In the fall of 1868, Munroe hired a coach and driver to take him, Maggie and Ella down Black River Road in the New Brunswick countryside. In mid-journey, Munroe ordered the driver to drop him and the two passengers off near a spot known as Willow Grove. The driver was to return to a local tavern and wait for them. A short while later Munroe showed up at the tavern, announced the other passengers were staying with friends and had the driver take him back to Saint John.

A year later, the remains of a woman and infant child were found at Willow Grove. There was a bullet hole in the woman’s skull and an effort had been made to hide the bodies.

Maggie and her daughter had not been seen during the previous year. Much to the apparent surprise of the Saint John establishment, Munroe was charged with Maggie’s murder. He acknowledged the relationship, but said that when he took her into the woods he had been delivering her to her fiancé, with whom she planned to travel to the United States.

Komar writes that the Munroe trial was “arguably” the first case in Canada where the accused’s lawyer undertook an active defence of his client, and the first to make use of character witnesses to do so. To this end, more than 30 witnesses were brought forward to testify that Munroe could not have committed murder. More fool they — after Munroe was convicted and prior to his execution, he wrote a full confession.

Komar is in full control of the story — and candid about those mysteries that remain unknown — and tells it with assurance and clarity. It is a small tragedy aptly told.

But her efforts to draw out contemporary lessons in relation to questions of legal theory (“Is every person capable of murder?”) and legal practice (“Does character evidence have a place in court?”) feel strained. In arguing the first point, she suggests Victorian social and religious thinking held that men such as Munroe were “congenitally good.” While there is evidence many found it difficult to believe a man of his social standing could commit murder, the jurors appear to have had little difficulty overcoming any social biases and reaching a guilty verdict.

Nor did religious thinking of the day hold that man was good. Munroe was raised in the Methodist church, whose members regularly confessed their sins with a prayer that ended “there is no health in me.”

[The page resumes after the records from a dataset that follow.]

import Mathlib.Data.Matrix.Mul
import Mathlib.Algebra.BigOperators.Fin
import Literature.MathematicalPhysics.QuantumLattice.SpinSystem
import HarnessLib

/-!
# The double-row transfer matrix of the eight-vertex / six-vertex model on a strip
# (Hagendorf–Liénardy 2020, §3.1; Sklyanin 1988)

Topic `MathematicalPhysics/QuantumLattice`, vocabulary of `SpinSystem.lean` /
`FendleyYangSupercharge.lean` (`TensorIndex (Fin L) 2 = Fin L → Fin 2` the configurations of a chain
of length `L`, `0 : Fin 2 = |↑⟩`, `1 : Fin 2 = |↓⟩`; `Op (Fin L) 2` the `2^L × 2^L` complex
matrices; `fendleyYangSupercharge L = 𝔔 = Σ_{j=1}^{L} (-1)^j q_j : V^L → V^{L+1}`).

DEFINITIONS (Hagendorf–Liénardy 2020, §3.1, verbatim transcription; real `def`s with bodies):
* `EightVertex.rMatrix a b c d` — the `R`-matrix of the eight-vertex model in the basis
  `|↑↑⟩, |↑↓⟩, |↓↑⟩, |↓↓⟩` of `V ⊗ V`: `R = [[a,0,0,d],[0,b,c,0],[0,c,b,0],[d,0,0,a]]` (HL2020 §3.1,
  first display); the six-vertex model is `d = 0`.
* operators on `V_0 ⊗ V^L` (auxiliary space `V_0 = V` first), as matrices indexed by
  `Fin 2 × TensorIndex (Fin L) 2`: `EightVertex.auxSite j R = R_{0j}` (acts as `R` on the factors
  `V_0, V_j`, identity elsewhere), `EightVertex.auxOp K = K_0 = K ⊗ 1`, the partial trace
  `EightVertex.auxTrace A = tr_0 A : Op (Fin L) 2`;
* `EightVertex.monodromy R L = U_{0,[1,L]} = R_{0L} R_{0,L-1} ⋯ R_{01}` and
  `EightVertex.monodromyBar R L = Ū_{0,[1,L]} = R_{01} R_{02} ⋯ R_{0L}` (HL2020 §3.1, second
  display; sites are `j : Fin L`, site `j` of the paper being `j.val + 1`);
* `EightVertex.doubleRowTransferMatrix R K⁺ K⁻ L = 𝒯 = tr_0 (K⁺_0 U_{0,[1,L]} K⁻_0 Ū_{0,[1,L]})`,
  Sklyanin's transfer matrix of the vertex model on a strip with `L` vertical lines and open
  boundary conditions encoded by the `K`-matrices `K^± : V → V` (HL2020 §3.1, third display;
  Sklyanin 1988);
* `SixVertex.kMinus a b = K⁻ = 1 + (b/(2a+b)) σ³`, `SixVertex.kPlus a b = K⁺ = 1 - (a/(a+2b)) σ³` —
  the `K`-matrices (DefKpm) of HL2020 (their eq. (1.8)/(9)) specialised to the six-vertex point
  `d = 0`, `y = 0` (there `K⁻ = 1 + (1-|y|²)/(1+|y|²)·(b²-d²)/(2ab+b²+d²) σ³`,
  `K⁺ = 1 + (1-|y|²)/(1+|y|²)·(b²-c²)/(2ab+b²+c²) σ³`, and on the supersymmetric line with `d = 0`,
  `c² = a²+ab+b²`, one has `(b²-c²)/(2ab+b²+c²) = -a(a+b)/((a+b)(a+2b)) = -a/(a+2b)`);
  `σ³ = spinHalfPauli 2 = diag(1,-1)`;
* `SixVertex.transferMatrix a b c L` — the resulting transfer matrix of the six-vertex model on the
  strip.

This file is FACT-FREE (definitions and unfoldings only): routes that need only the transfer
matrix import no named fact. HL2020 Prop. 3.7 (`𝒯 𝔔 = (a+b)² 𝔔 𝒯` at the six-vertex point `d = 0`,
`y = 0`, Weston–Yang 2017) is vendored over these definitions as the named fact
`HagendorfLienardy2020_transferMatrix_supercharge` in `SixVertexSupersymmetry.lean`, where the
numerical check of the transcription (index conventions, order of `U`, `Ū`, assignment of `K⁺`/`K⁻`,
partial trace) is also recorded. Note: the `K`-matrices are vendored in HL2020's normalisation
(`K(0) = 1`); Lean's `x/0 = 0` makes `kMinus`/`kPlus` silently equal to `1` when `2a+b = 0` resp.
`a+2b = 0`, so statements about them carry these non-degeneracy hypotheses.

## References

* C. Hagendorf, J. Liénardy, *On the transfer matrix of the supersymmetric eight-vertex model. II.
  Open boundary conditions*, J. Stat. Mech. (2020) 033104 = arXiv:1911.03348: §3.1 (R-matrix,
  `U`, `Ū`, `𝒯`), eq. (DefKpm) of §1 (the `K`-matrices), §2 (local supercharges), Prop. 3.7.
  [HagendorfLienardy2020]
* R. Weston, J. Yang, *Lattice supersymmetry in the open XXZ model: an algebraic Bethe Ansatz
  analysis*, J. Stat. Mech. (2017) 123104 (the six-vertex case `d = 0`, `y = 0`). [WestonYang2017]
* C. Hagendorf, J. Liénardy, *Open spin chains with dynamic lattice supersymmetry*, J. Phys. A 50
  (2017) 185202, §2 (the supercharge). [HagendorfLienardy2017]
-/

noncomputable section

open Matrix Complex Finset

namespace Literature.MathematicalPhysics.QuantumLattice

/-! ### The eight-vertex `R`-matrix and operators on `V_0 ⊗ V^L` -/

namespace EightVertex

/-- The **`R`-matrix of the eight-vertex model** with vertex weights `a, b, c, d`, an operator on
`V ⊗ V` written in the basis `|↑↑⟩, |↑↓⟩, |↓↑⟩, |↓↓⟩` (`(0,0), (0,1), (1,0), (1,1)`):
`R = [[a,0,0,d],[0,b,c,0],[0,c,b,0],[d,0,0,a]]`, i.e. `⟨s't'|R|st⟩ = a` if `s'=t'=s=t`, `b` if
`(s',t') = (s,t)` with `s ≠ t`, `c` if `(s',t') = (t,s)` with `s ≠ t`, `d` if `s'=t' ≠ s=t`, and `0`
otherwise (HL2020 §3.1). The six-vertex model is `d = 0`. [cite: HagendorfLienardy2020, §3.1] -/
def rMatrix (a b c d : ℂ) : Matrix (Fin 2 × Fin 2) (Fin 2 × Fin 2) ℂ :=
  Matrix.of fun x y =>
    if x = y then (if x.1 = x.2 then a else b)
    else if x.1 ≠ x.2 ∧ y = (x.2, x.1) then c
    else if x.1 = x.2 ∧ y.1 = y.2 then d
    else 0

variable {L : ℕ}

/-- `R_{0j}`: the two-site operator `R` acting on the auxiliary factor `V_0` and the factor `V_j` of
`V_0 ⊗ V^L`, identity on the other factors (HL2020 §3.1), as a matrix indexed by
`Fin 2 × TensorIndex (Fin L) 2` (auxiliary spin first). [cite: HagendorfLienardy2020, §3.1] -/
def auxSite (j : Fin L) (R : Matrix (Fin 2 × Fin 2) (Fin 2 × Fin 2) ℂ) :
    Matrix (Fin 2 × TensorIndex (Fin L) 2) (Fin 2 × TensorIndex (Fin L) 2) ℂ :=
  Matrix.of fun x y => if ∀ k, k ≠ j → x.2 k = y.2 k then R (x.1, x.2 j) (y.1, y.2 j) else 0

/-- `K_0 = K ⊗ 1`: a one-site operator acting on the auxiliary factor of `V_0 ⊗ V^L` (HL2020 §3.1).
[cite: HagendorfLienardy2020, §3.1] -/
def auxOp (L : ℕ) (K : Matrix (Fin 2) (Fin 2) ℂ) :
    Matrix (Fin 2 × TensorIndex (Fin L) 2) (Fin 2 × TensorIndex (Fin L) 2) ℂ :=
  Matrix.of fun x y => if x.2 = y.2 then K x.1 y.1 else 0

/-- The partial trace `tr_0` over the auxiliary space: `⟨τ| tr_0 A |σ⟩ = Σ_s ⟨s,τ| A |s,σ⟩`
(HL2020 §3.1). [cite: HagendorfLienardy2020, §3.1] -/
def auxTrace (A : Matrix (Fin 2 × TensorIndex (Fin L) 2) (Fin 2 × TensorIndex (Fin L) 2) ℂ) :
    Op (Fin L) 2 :=
  Matrix.of fun τ σ => ∑ s : Fin 2, A (s, τ) (s, σ)

/-- `U_{0,[1,L]} = R_{0L} R_{0,L-1} ⋯ R_{01}` (HL2020 §3.1; with `0`-based sites `j : Fin L` this is
`R_{0,L-1} ⋯ R_{0,0}`, the reversed list product). [cite: HagendorfLienardy2020, §3.1] -/
def monodromy (R : Matrix (Fin 2 × Fin 2) (Fin 2 × Fin 2) ℂ) (L : ℕ) :
    Matrix (Fin 2 × TensorIndex (Fin L) 2) (Fin 2 × TensorIndex (Fin L) 2) ℂ :=
  (List.ofFn fun j : Fin L => auxSite j R).reverse.prod

/-- `Ū_{0,[1,L]} = R_{01} R_{02} ⋯ R_{0L}` (HL2020 §3.1). [cite: HagendorfLienardy2020, §3.1] -/
def monodromyBar (R : Matrix (Fin 2 × Fin 2) (Fin 2 × Fin 2) ℂ) (L : ℕ) :
    Matrix (Fin 2 × TensorIndex (Fin L) 2) (Fin 2 × TensorIndex (Fin L) 2) ℂ :=
  (List.ofFn fun j : Fin L => auxSite j R).prod

/-- **Sklyanin's double-row transfer matrix** of the vertex model with `R`-matrix `R` on a strip with
`L` vertical lines and open boundary conditions encoded by the `K`-matrices `K⁺, K⁻ : V → V`:
`𝒯 = tr_0 (K⁺_0 U_{0,[1,L]} K⁻_0 Ū_{0,[1,L]}) : V^L → V^L` (HL2020 §3.1, third display; Sklyanin
1988). [cite: HagendorfLienardy2020, §3.1] -/
def doubleRowTransferMatrix (R : Matrix (Fin 2 × Fin 2) (Fin 2 × Fin 2) ℂ)
    (Kp Km : Matrix (Fin 2) (Fin 2) ℂ) (L : ℕ) : Op (Fin L) 2 :=
  auxTrace (auxOp L Kp * monodromy R L * auxOp L Km * monodromyBar R L)

/-! #### API (definitional unfoldings) -/

/-- Entries of the `R`-matrix (definitional unfolding). [folklore] -/
theorem rMatrix_apply (a b c d : ℂ) (x y : Fin 2 × Fin 2) :
    rMatrix a b c d x y =
      if x = y then (if x.1 = x.2 then a else b)
      else if x.1 ≠ x.2 ∧ y = (x.2, x.1) then c
      else if x.1 = x.2 ∧ y.1 = y.2 then d
      else 0 := rfl

/-- The diagonal weights: `⟨↑↑|R|↑↑⟩ = ⟨↓↓|R|↓↓⟩ = a`. [cite: HagendorfLienardy2020, §3.1] -/
theorem rMatrix_apply_same (a b c d : ℂ) (s : Fin 2) : rMatrix a b c d (s, s) (s, s) = a := by
  simp [rMatrix]

/-- `⟨↑↓|R|↑↓⟩ = ⟨↓↑|R|↓↑⟩ = b`. [cite: HagendorfLienardy2020, §3.1] -/
theorem rMatrix_apply_b (a b c d : ℂ) {s t : Fin 2} (h : s ≠ t) :
    rMatrix a b c d (s, t) (s, t) = b := by
  simp [rMatrix, h]

/-- `⟨↑↓|R|↓↑⟩ = ⟨↓↑|R|↑↓⟩ = c`. [cite: HagendorfLienardy2020, §3.1] -/
theorem rMatrix_apply_c (a b c d : ℂ) {s t : Fin 2} (h : s ≠ t) :
    rMatrix a b c d (s, t) (t, s) = c := by
  have h' : ((s, t) : Fin 2 × Fin 2) ≠ (t, s) := by
    intro hst; exact h (Prod.mk.inj hst).1
  simp [rMatrix, h, h']

/-- `⟨↑↑|R|↓↓⟩ = ⟨↓↓|R|↑↑⟩ = d`. [cite: HagendorfLienardy2020, §3.1] -/
theorem rMatrix_apply_d (a b c d : ℂ) {s t : Fin 2} (h : s ≠ t) :
    rMatrix a b c d (s, s) (t, t) = d := by
  have h' : ((s, s) : Fin 2 × Fin 2) ≠ (t, t) := by
    intro hst; exact h (Prod.mk.inj hst).1
  simp [rMatrix, h']

/-- The `R`-matrix is symmetric under the exchange of the two tensor factors, `P R P = R`; in
particular it does not matter that the auxiliary factor is written first. [cite: HagendorfLienardy2020, §3.1] -/
theorem rMatrix_swap (a b c d : ℂ) (x y : Fin 2 × Fin 2) :
    rMatrix a b c d x.swap y.swap = rMatrix a b c d x y := by
  obtain ⟨s', t'⟩ := x
  obtain ⟨s, t⟩ := y
  fin_cases s' <;> fin_cases t' <;> fin_cases s <;> fin_cases t <;> simp [rMatrix]

/-- Entries of `R_{0j}` (definitional unfolding). [folklore] -/
theorem auxSite_apply (j : Fin L) (R : Matrix (Fin 2 × Fin 2) (Fin 2 × Fin 2) ℂ)
    (x y : Fin 2 × TensorIndex (Fin L) 2) :
    auxSite j R x y = if ∀ k, k ≠ j → x.2 k = y.2 k then R (x.1, x.2 j) (y.1, y.2 j) else 0 := rfl

/-- Entries of `K_0 = K ⊗ 1` (definitional unfolding). [folklore] -/
theorem auxOp_apply (K : Matrix (Fin 2) (Fin 2) ℂ) (x y : Fin 2 × TensorIndex (Fin L) 2) :
    auxOp L K x y = if x.2 = y.2 then K x.1 y.1 else 0 := rfl

/-- Entries of the partial trace (definitional unfolding). [folklore] -/
theorem auxTrace_apply
    (A : Matrix (Fin 2 × TensorIndex (Fin L) 2) (Fin 2 × TensorIndex (Fin L) 2) ℂ)
    (τ σ : TensorIndex (Fin L) 2) : auxTrace A τ σ = ∑ s : Fin 2, A (s, τ) (s, σ) := rfl

/-- `K_0 = K ⊗ 1` is the identity for `K = 1`. [folklore] -/
theorem auxOp_one : auxOp L (1 : Matrix (Fin 2) (Fin 2) ℂ) = 1 := by
  ext x y
  by_cases h : x = y
  · subst h; simp [auxOp_apply]
  · rw [Matrix.one_apply_ne h, auxOp_apply]
    by_cases h2 : x.2 = y.2
    · have h1 : x.1 ≠ y.1 := fun h1 => h (Prod.ext h1 h2)
      simp [h2, h1]
    · simp [h2]

/-- On a strip with one vertical line, `U_{0,[1,1]} = Ū_{0,[1,1]} = R_{01}`. [cite: HagendorfLienardy2020, §3.1] -/
theorem monodromy_one (R : Matrix (Fin 2 × Fin 2) (Fin 2 × Fin 2) ℂ) :
    monodromy R 1 = auxSite 0 R ∧ monodromyBar R 1 = auxSite 0 R := by
  simp [monodromy, monodromyBar, List.ofFn_succ]

/-- Unfolding of the double-row transfer matrix. [folklore] -/
theorem doubleRowTransferMatrix_def (R : Matrix (Fin 2 × Fin 2) (Fin 2 × Fin 2) ℂ)
    (Kp Km : Matrix (Fin 2) (Fin 2) ℂ) (L : ℕ) :
    doubleRowTransferMatrix R Kp Km L =
      auxTrace (auxOp L Kp * monodromy R L * auxOp L Km * monodromyBar R L) := rfl

end EightVertex

/-! ### The six-vertex model at `Δ = -1/2` on a strip: `K`-matrices and transfer matrix -/

namespace SixVertex

/-- The `K`-matrix `K⁻ = 1 + (b/(2a+b)) σ³` (HL2020 eq. (DefKpm) at `d = 0`, `y = 0`).
[cite: HagendorfLienardy2020, §1 (DefKpm)] -/
def kMinus (a b : ℂ) : Matrix (Fin 2) (Fin 2) ℂ :=
  1 + (b / (2 * a + b)) • spinHalfPauli 2

/-- The `K`-matrix `K⁺ = 1 - (a/(a+2b)) σ³` (HL2020 eq. (DefKpm) at `d = 0`, `y = 0`, on the
supersymmetric line `c² = a² + ab + b²`, where `(b²-c²)/(2ab+b²+c²) = -a/(a+2b)`).
[cite: HagendorfLienardy2020, §1 (DefKpm)] -/
def kPlus (a b : ℂ) : Matrix (Fin 2) (Fin 2) ℂ :=
  1 - (a / (a + 2 * b)) • spinHalfPauli 2

/-- The transfer matrix of the six-vertex model (weights `a, b, c`, `d = 0`) on a strip with `L`
vertical lines with the boundary `K`-matrices `kPlus a b`, `kMinus a b` (HL2020 §3.1 with (DefKpm)
at `d = 0`, `y = 0`). [cite: HagendorfLienardy2020, §3.1] -/
def transferMatrix (a b c : ℂ) (L : ℕ) : Op (Fin L) 2 :=
  EightVertex.doubleRowTransferMatrix (EightVertex.rMatrix a b c 0) (kPlus a b) (kMinus a b) L

/-- `K⁻` is diagonal: `K⁻ = diag(1 + b/(2a+b), 1 - b/(2a+b))`. [cite: HagendorfLienardy2020, §1 (DefKpm)] -/
theorem kMinus_eq (a b : ℂ) :
    kMinus a b = !![1 + b / (2 * a + b), 0; 0, 1 - b / (2 * a + b)] := by
  ext i j
  fin_cases i <;> fin_cases j <;> simp [kMinus, spinHalfPauli, sub_eq_add_neg]

/-- `K⁺` is diagonal: `K⁺ = diag(1 - a/(a+2b), 1 + a/(a+2b))`. [cite: HagendorfLienardy2020, §1 (DefKpm)] -/
theorem kPlus_eq (a b : ℂ) :
    kPlus a b = !![1 - a / (a + 2 * b), 0; 0, 1 + a / (a + 2 * b)] := by
  ext i j
  fin_cases i <;> fin_cases j <;> simp [kPlus, spinHalfPauli]

/-- Unfolding of the six-vertex transfer matrix. [folklore] -/
theorem transferMatrix_def (a b c : ℂ) (L : ℕ) :
    transferMatrix a b c L =
      EightVertex.doubleRowTransferMatrix (EightVertex.rMatrix a b c 0) (kPlus a b) (kMinus a b) L :=
  rfl

end SixVertex

end Literature.MathematicalPhysics.QuantumLattice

On the book’s final page, Komar writes that it is time to remove character evidence from criminal trials, where she says it serves as a “source of bias, misdirection and emotional bearbaiting.”

This may well be the case, but the book under consideration is a poor platform for launching such an argument.

Doug Smith is a Winnipeg writer and author of two Manitoba true crime books: As Many Liars: The Story of the 1995 Manitoba Vote-Splitting Scandal; and How to Tax a Billionaire: Project Loophole Case and the Campaign for Tax Fairness.